Practices of Beautification among Somali-Dutch and Ghanaian-Dutch: People's Gendered Sense of the Self and Belonging  
Amisah Zenabu Bakuri (Vrije Universiteit Amsterdam)

Paper short abstract:

In this paper, I explore how practices of beautifications by Christians and Muslims in the Somali-Dutch and Ghanaian-Dutch communities in the Netherlands are important to their sense of self and sense of belonging.

Paper long abstract:

In this paper, I explore how practices of beautifications by Christians and Muslims in the Somali-Dutch and Ghanaian-Dutch communities in the Netherlands are important to their sense of self and sense of belonging.

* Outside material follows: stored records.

import Summits.BirchSwinnertonDyer.BirchSwinnertonDyer.Theorems.ErratumRoadFiveTwoVariableControlDual
import HarnessLib

/-!
# Two-variable CONTROL with FINITE defect ([JSW17, Lemma 3.4.1]), Pontryagin-dual side: from an injective
# `C`-semilinear `θ : N₁ ↪ N₂[r]` of FINITE INDEX to `N₂^∨/r ↠ N₁^∨` with FINITE kernel
# (pure algebra; helper, `--supports stmt-BirchSwinnertonDyer-25505`)

Cell `bsd-stepL`, seat `bsd-stepL-imc-p1` (prover g22, 2026-08-28). Theorems only (no definition, no named fact, no
`sorry`, no instance, no notation). The algebraic half of the v4 stub `stub_controlAnomalous` of line `erratum_chain`
of crux 25505 `ErratumThm23SigmaLe` (memo `HOME/imc-p1/g22/CORNER-25505-imc-p1-g22.md` §2, §4(b)(i)): imc-p1 g21's
`ControlDual.exists_quotSMulTop_linearMap` (p618914) treats the EXACT case (`range θ = N₂[r]`, kernel `⊥`); here the
range is only of FINITE INDEX in `N₂[r]` — the shape of the control at the anomalous corner `¬(dec)`, where the
cokernel of `Sel_ac(M) ↪ Sel_K(𝓜)[T_c]` is a quotient of the FINITE local defect `𝓜^{G_{K_𝔭̄}}/T_c` — and the
conclusion is a surjection `f : N₂^∨/r → N₁^∨` with FINITE kernel ("has finite order", [JSW17, Lemma 3.4.1]); over
`Λ_𝒪 = 𝒪⟦T⟧` a finite kernel is pseudo-null (tree `…CharIdealBaseChange.isPseudoNull_of_finite`), which is what the
descent `TwoVariableDescent.charIdeal_le_map_constantCoeff_of_control` consumes.

## What is proved

Data: `C : R →+* S`, `r ∈ S`, an `R`-module `N₁`, an `S`-module `N₂`, an additive injective `θ : N₁ → N₂` with
`θ (a • n) = C a • θ n` and `r • θ n = 0` (so `range θ ≤ N₂[r]`), and FINITE INDEX: the quotient of the additive group
`N₂[r] = torsionBy S N₂ r` by (the trace of) `range θ` is finite.

* `exists_quotSMulTop_linearMap_of_finite_index` — there is an `R`-linear `f : QuotSMulTop r (CharacterModule N₂) →
  CharacterModule N₁` (the quotient an `R`-module through `C`) with `f [χ] = χ ∘ θ`, SURJECTIVE (`ℚ/ℤ` divisible), whose
  KERNEL IS FINITE: `[χ] ∈ ker f` iff `χ` kills `range θ`; then `χ|_{N₂[r]}` factors through the finite
  `Q = N₂[r]/range θ`, and `[χ] ↦ χ|_{N₂[r]}` (a map `ker f → Hom(Q, ℚ/ℤ)`, finite target) is injective because a
  character killing ALL of `N₂[r]` is an `r`-multiple (`SkinnerUrban2014.exists_smul_eq_of_forall_apply_eq_zero`).
* `module_finite_characterModule_of_finite_index` — if moreover `S` is `(r)`-adically (pre)complete, `N₂` is `r`-power torsion
  and `N₁^∨` is finitely generated over `R`, then `N₂^∨` is finitely generated over `S` (`N₂^∨/r` is an extension of `N₁^∨` by
  the finite kernel, hence finitely generated; complete Nakayama lifts generators) — g21's `module_finite_characterModule`
  without exactness.

HONEST FRAMING: module algebra; nothing about any newform or curve is asserted; BSD is proved for no pair; closes: none (T7).

## References
* [JetchevSkinnerWan2017] §3.4, Lemma 3.4.1 and the display before it (arXiv:1512.06894 p. 14: "of finite order", "so, too, is the kernel").
* [Washington1997] Lemma 13.16; [GreenbergLNM1716] §4, proof of Prop. 4.10.
-/

noncomputable section

-- D-0017: single-problem summit, the namespace repeats the problem name by design.
set_option linter.dupNamespace false
set_option autoImplicit false

namespace Summit.BirchSwinnertonDyer.BirchSwinnertonDyer.Theorems.ErratumThm23TwoVariable.ControlDualFinite

open Literature.NumberTheory.EllipticCurves
open scoped Pointwise

variable {R S : Type*} [CommRing R] [CommRing S] (C : R →+* S) (r : S)
  {N₁ N₂ : Type*} [AddCommGroup N₁] [Module R N₁] [AddCommGroup N₂] [Module S N₂]
  (θ : N₁ →+ N₂)

/-- **Pontryagin dual of a control injection of FINITE INDEX: `N₂^∨/r N₂^∨ ↠ N₁^∨` with FINITE kernel.** For an
additive, injective, `C`-semilinear `θ : N₁ → N₂` with `r • θ = 0` whose range has finite index in `N₂[r]`, there is an
`R`-linear `f : QuotSMulTop r (CharacterModule N₂) → CharacterModule N₁` (the quotient an `R`-module through `C`) with
`f [χ] = χ ∘ θ`, SURJECTIVE, with `ker f` FINITE (it embeds into `Hom(N₂[r]/range θ, ℚ/ℤ)`) — the map
"`X(𝓜)/(γ₊ − 1)X(𝓜) ↠ X(M)`" of [JSW17] when the control defect is finite but not zero.
[cite: JetchevSkinnerWan2017, §3.4, Lemma 3.4.1 (arXiv:1512.06894 p. 14)]
[cite: Washington1997, Lemma 13.16 (X/TX for the Pontryagin dual X)] -/
theorem exists_quotSMulTop_linearMap_of_finite_index
    (hθC : ∀ (a : R) (n : N₁), θ (a • n) = C a • θ n) (hθr : ∀ n : N₁, r • θ n = 0)
    (hinj : Function.Injective θ)
    (hfin : Finite (↥(Submodule.torsionBy S N₂ r).toAddSubgroup ⧸
      (θ.range).addSubgroupOf (Submodule.torsionBy S N₂ r).toAddSubgroup)) :
    ∃ f : (letI : Module R (QuotSMulTop r (CharacterModule N₂)) := Module.compHom _ C
          QuotSMulTop r (CharacterModule N₂) →ₗ[R] CharacterModule N₁),
      Function.Surjective f ∧
      (∀ χ : CharacterModule N₂, f (Submodule.Quotient.mk χ) = χ.comp θ) ∧
      (letI : Module R (QuotSMulTop r (CharacterModule N₂)) := Module.compHom _ C
       Finite (LinearMap.ker f)) := by
  classical
  letI : Module R (QuotSMulTop r (CharacterModule N₂)) := Module.compHom _ C
  -- the dual `χ ↦ χ ∘ θ` kills `r • N₂^∨`
  let f₀ : CharacterModule N₂ →+ CharacterModule N₁ :=
    { toFun := fun χ ↦ χ.comp θ
      map_zero' := rfl
      map_add' := fun _ _ ↦ rfl }
  have hf₀ : ∀ χ ∈ (r • (⊤ : Submodule S (CharacterModule N₂))).toAddSubgroup, f₀ χ = 0 := by
    intro χ hχ
    rw [Submodule.mem_toAddSubgroup, Submodule.mem_smul_pointwise_iff_exists] at hχ
    obtain ⟨ψ, -, rfl⟩ := hχ
    ext n
    change (r • ψ) (θ n) = 0
    rw [CharacterModule.smul_apply, hθr, map_zero]
  let f₁ : QuotSMulTop r (CharacterModule N₂) →+ CharacterModule N₁ :=
    QuotientAddGroup.lift _ f₀ hf₀
  have hf₁ : ∀ χ : CharacterModule N₂, f₁ (Submodule.Quotient.mk χ) = χ.comp θ := fun _ ↦ rfl
  -- `R`-linearity through `C`
  let f : QuotSMulTop r (CharacterModule N₂) →ₗ[R] CharacterModule N₁ :=
    { toFun := f₁
      map_add' := map_add f₁
      map_smul' := fun a q ↦ by
        induction q using Submodule.Quotient.induction_on with
        | H χ =>
          change f₁ (Submodule.Quotient.mk (C a • χ)) = a • f₁ (Submodule.Quotient.mk χ)
          rw [hf₁, hf₁]
          ext n
          change (C a • χ) (θ n) = χ (θ (a • n))
          rw [CharacterModule.smul_apply, hθC] }
  have hf : ∀ χ : CharacterModule N₂, f (Submodule.Quotient.mk χ) = χ.comp θ := hf₁
  refine ⟨f, ?_, hf, ?_⟩
  · -- surjective: extend `ψ ∘ θ⁻¹` along the injection `θ` (`ℚ/ℤ` is divisible)
    intro ψ
    obtain ⟨χ, hχ⟩ := CharacterModule.dual_surjective_of_injective θ.toIntLinearMap hinj ψ
    exact ⟨Submodule.Quotient.mk χ, by rw [hf]; exact hχ⟩
  · -- finite kernel: `[χ] ↦ χ|_{N₂[r]}`, a map on `N₂[r]/range θ` (finite), is injective on `ker f`
    set T : AddSubgroup N₂ := (Submodule.torsionBy S N₂ r).toAddSubgroup with hT
    set H : AddSubgroup T := (θ.range).addSubgroupOf T with hH
    haveI : Finite (T ⧸ H) := hfin
    haveI : Finite (CharacterModule (T ⧸ H)) := SkinnerUrban2014.finite_characterModule (T ⧸ H)
    have hmemT : ∀ y : N₂, y ∈ T ↔ r • y = 0 := fun y ↦ by
      rw [hT, Submodule.mem_toAddSubgroup, Submodule.mem_torsionBy_iff]
    -- a representative of each kernel class, and the induced character of `T/H`
    have hrep : ∀ q : LinearMap.ker f, ∃ χ : CharacterModule N₂,
        Submodule.Quotient.mk χ = (q : QuotSMulTop r (CharacterModule N₂)) ∧ χ.comp θ = 0 := by
      rintro ⟨q, hq⟩
      induction q using Submodule.Quotient.induction_on with
      | H χ => exact ⟨χ, rfl, by rw [LinearMap.mem_ker, hf] at hq; exact hq⟩
    choose rep hrep_mk hrep_ker using hrep
    have hkill : ∀ (q : LinearMap.ker f) (t : T), t ∈ H → rep q (t : N₂) = 0 := by
      intro q t ht
      rw [hH, AddSubgroup.mem_addSubgroupOf, AddMonoidHom.mem_range] at ht
      obtain ⟨n, hn⟩ := ht
      rw [← hn]
      exact DFunLike.congr_fun (hrep_ker q) n
    let Φ : LinearMap.ker f → CharacterModule (T ⧸ H) := fun q ↦
      QuotientAddGroup.lift H ((rep q).comp T.subtype) (fun t ht ↦ hkill q t ht)
    have hΦ : ∀ (q : LinearMap.ker f) (t : T), Φ q (QuotientAddGroup.mk t) = rep q (t : N₂) :=
      fun _ _ ↦ rfl
    refine Finite.of_injective Φ fun q₁ q₂ h ↦ ?_
    -- `rep q₁ - rep q₂` kills `N₂[r]`, hence is an `r`-multiple, hence `[rep q₁] = [rep q₂]`
    have hdiff : ∀ y : N₂, r • y = 0 → (rep q₁ - rep q₂) y = 0 := by
      intro y hy
      have e := congrArg (fun (ψ : CharacterModule (T ⧸ H)) ↦ ψ (QuotientAddGroup.mk ⟨y, (hmemT y).2 hy⟩)) h
      simp only [hΦ] at e
      change rep q₁ y - rep q₂ y = 0
      rw [sub_eq_zero]
      exact e
    obtain ⟨ψ, hψ⟩ := SkinnerUrban2014.exists_smul_eq_of_forall_apply_eq_zero r (rep q₁ - rep q₂) hdiff
    apply Subtype.ext
    rw [← hrep_mk q₁, ← hrep_mk q₂, eq_comm, ← sub_eq_zero, ← Submodule.Quotient.mk_sub, eq_comm]
    refine ((Submodule.Quotient.mk_eq_zero _).2 ?_).symm
    rw [← neg_sub, Submodule.neg_mem_iff]
    exact (Submodule.mem_smul_pointwise_iff_exists _ _ _).2 ⟨ψ, Submodule.mem_top, hψ⟩

/-- **Finite generation of `N₂^∨` over `S` from that of `N₁^∨` over `R`, finite-defect case**: when `S` is
`(r)`-adically (pre)complete, `N₂` is `r`-power torsion and `range θ` has finite index in `N₂[r]`, the surjection
`N₂^∨/r ↠ N₁^∨` with finite kernel makes `N₂^∨/r` finitely generated (over `R` through `C`, hence over `S`), and the
complete Nakayama lemma (`Literature.Algebra.Module.finite_of_isHausdorff_of_forall_mem_sup`) lifts generators — "[`X^Σ_{Gr}(𝓜)`] is a
finite `Λ_K`-module" ([JSW17, §3.4]) without exact control.
[cite: JetchevSkinnerWan2017, §3.4 (arXiv:1512.06894 p. 14, "a finite Λ_K-module")] [cite: Matsumura1987, Theorem 8.4] -/
theorem module_finite_characterModule_of_finite_index [IsPrecomplete (Ideal.span {r}) S]
    (hθC : ∀ (a : R) (n : N₁), θ (a • n) = C a • θ n) (hθr : ∀ n : N₁, r • θ n = 0)
    (hinj : Function.Injective θ)
    (hfin : Finite (↥(Submodule.torsionBy S N₂ r).toAddSubgroup ⧸
      (θ.range).addSubgroupOf (Submodule.torsionBy S N₂ r).toAddSubgroup))
    (htors : ∀ y : N₂, ∃ n : ℕ, r ^ n • y = 0)
    [Module.Finite R (CharacterModule N₁)] :
    Module.Finite S (CharacterModule N₂) := by
  classical
  -- `(r)`-adic separatedness of `N₂^∨`
  haveI : IsHausdorff (Ideal.span {r}) (CharacterModule N₂) := by
    refine ⟨fun x hx ↦ ?_⟩
    ext y
    obtain ⟨n, hn⟩ := htors y
    have hxn := hx n
    rw [SModEq.zero, Ideal.span_singleton_pow, Submodule.ideal_span_singleton_smul,
      Submodule.mem_smul_pointwise_iff_exists] at hxn
    obtain ⟨z, -, rfl⟩ := hxn
    rw [CharacterModule.smul_apply, hn, map_zero]
    rfl
  obtain ⟨f, hfs, hf, hker⟩ := exists_quotSMulTop_linearMap_of_finite_index C r θ hθC hθr hinj hfin
  letI : Module R (QuotSMulTop r (CharacterModule N₂)) := Module.compHom _ C
  haveI : Finite (LinearMap.ker f) := hker
  -- `N₂^∨/r` is finitely generated over `R` (extension of `N₁^∨` by the finite kernel)
  haveI : Module.Finite R (LinearMap.ker f) := Module.Finite.of_finite
  haveI : Module.Finite R (QuotSMulTop r (CharacterModule N₂) ⧸ LinearMap.ker f) :=
    Module.Finite.equiv (f.quotKerEquivOfSurjective hfs).symm
  haveI hfgR : Module.Finite R (QuotSMulTop r (CharacterModule N₂)) :=
    Module.Finite.of_submodule_quotient (LinearMap.ker f)
  obtain ⟨t, ht⟩ := Module.Finite.fg_top (R := R) (M := QuotSMulTop r (CharacterModule N₂))
  -- representatives of the generators
  have hlift : ∀ q : QuotSMulTop r (CharacterModule N₂), ∃ χ : CharacterModule N₂, Submodule.Quotient.mk χ = q := by
    intro q
    induction q using Submodule.Quotient.induction_on with
    | H χ => exact ⟨χ, rfl⟩
  choose lift hlift using hlift
  refine Literature.Algebra.Module.finite_of_isHausdorff_of_forall_mem_sup (Ideal.span {r})
    (fun i : t ↦ lift (i : QuotSMulTop r (CharacterModule N₂))) fun m ↦ ?_
  -- write `[m]` on the generators (coefficients in `R`, acting through `C`) and lift the combination
  have hm : Submodule.Quotient.mk (p := r • (⊤ : Submodule S (CharacterModule N₂))) m ∈
      Submodule.span R (t : Set (QuotSMulTop r (CharacterModule N₂))) := by
    rw [ht]; exact Submodule.mem_top
  obtain ⟨c, hc⟩ := Submodule.mem_span_finset'.1 hm
  set m₀ : CharacterModule N₂ := ∑ a : t, C (c a) • lift (a : QuotSMulTop r (CharacterModule N₂)) with hm₀
  have hm₀mem : m₀ ∈ Submodule.span S (Set.range fun i : t ↦ lift (i : QuotSMulTop r (CharacterModule N₂))) :=
    Submodule.sum_mem _ fun a _ ↦ Submodule.smul_mem _ _ (Submodule.subset_span ⟨a, rfl⟩)
  have hmk : Submodule.Quotient.mk (p := r • (⊤ : Submodule S (CharacterModule N₂))) m₀ =
      Submodule.Quotient.mk (p := r • (⊤ : Submodule S (CharacterModule N₂))) m := by
    rw [← hc, hm₀, ← Submodule.mkQ_apply, map_sum]
    refine Finset.sum_congr rfl fun a _ ↦ ?_
    rw [Submodule.mkQ_apply, Submodule.Quotient.mk_smul, hlift]
    rfl
  -- `[m] = [m₀]`, i.e. `m - m₀ ∈ r • N₂^∨`
  have hdiff : Submodule.Quotient.mk (p := r • (⊤ : Submodule S (CharacterModule N₂))) (m - m₀) = 0 := by
    rw [Submodule.Quotient.mk_sub, hmk, sub_self]
  rw [Submodule.Quotient.mk_eq_zero] at hdiff
  rw [Submodule.ideal_span_singleton_smul]
  exact Submodule.mem_sup.2 ⟨m₀, hm₀mem, m - m₀, hdiff, add_sub_cancel m₀ m⟩

end Summit.BirchSwinnertonDyer.BirchSwinnertonDyer.Theorems.ErratumThm23TwoVariable.ControlDualFinite

end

I show how contemporary political discourses in the Netherlands constructs religious ‘Others’ and discuss how this discursive positioning impacts on how practices of beautifications become a response to current debates on religion and migration but also how people challenge certain assumptions about religion and migration through bodily practices. Based on 16 months of ethnographic fieldwork, I discuss how Othering impacts on people’s sense of belonging thus creatively and selectively priveledge certain identities. Similarly, I explore the ways in which participants redefine what beauty means at certain times in their life such as being married, unmarried or as parents. Although beauty practices may be primarily religiously symbolic practices, they are also influenced by practical concerns such as gendered and social understandings related to perceptions of respectability, propriety and belonging. Beauty practices are thus entangled with people’s sense of belonging or being included to either social or religious communities.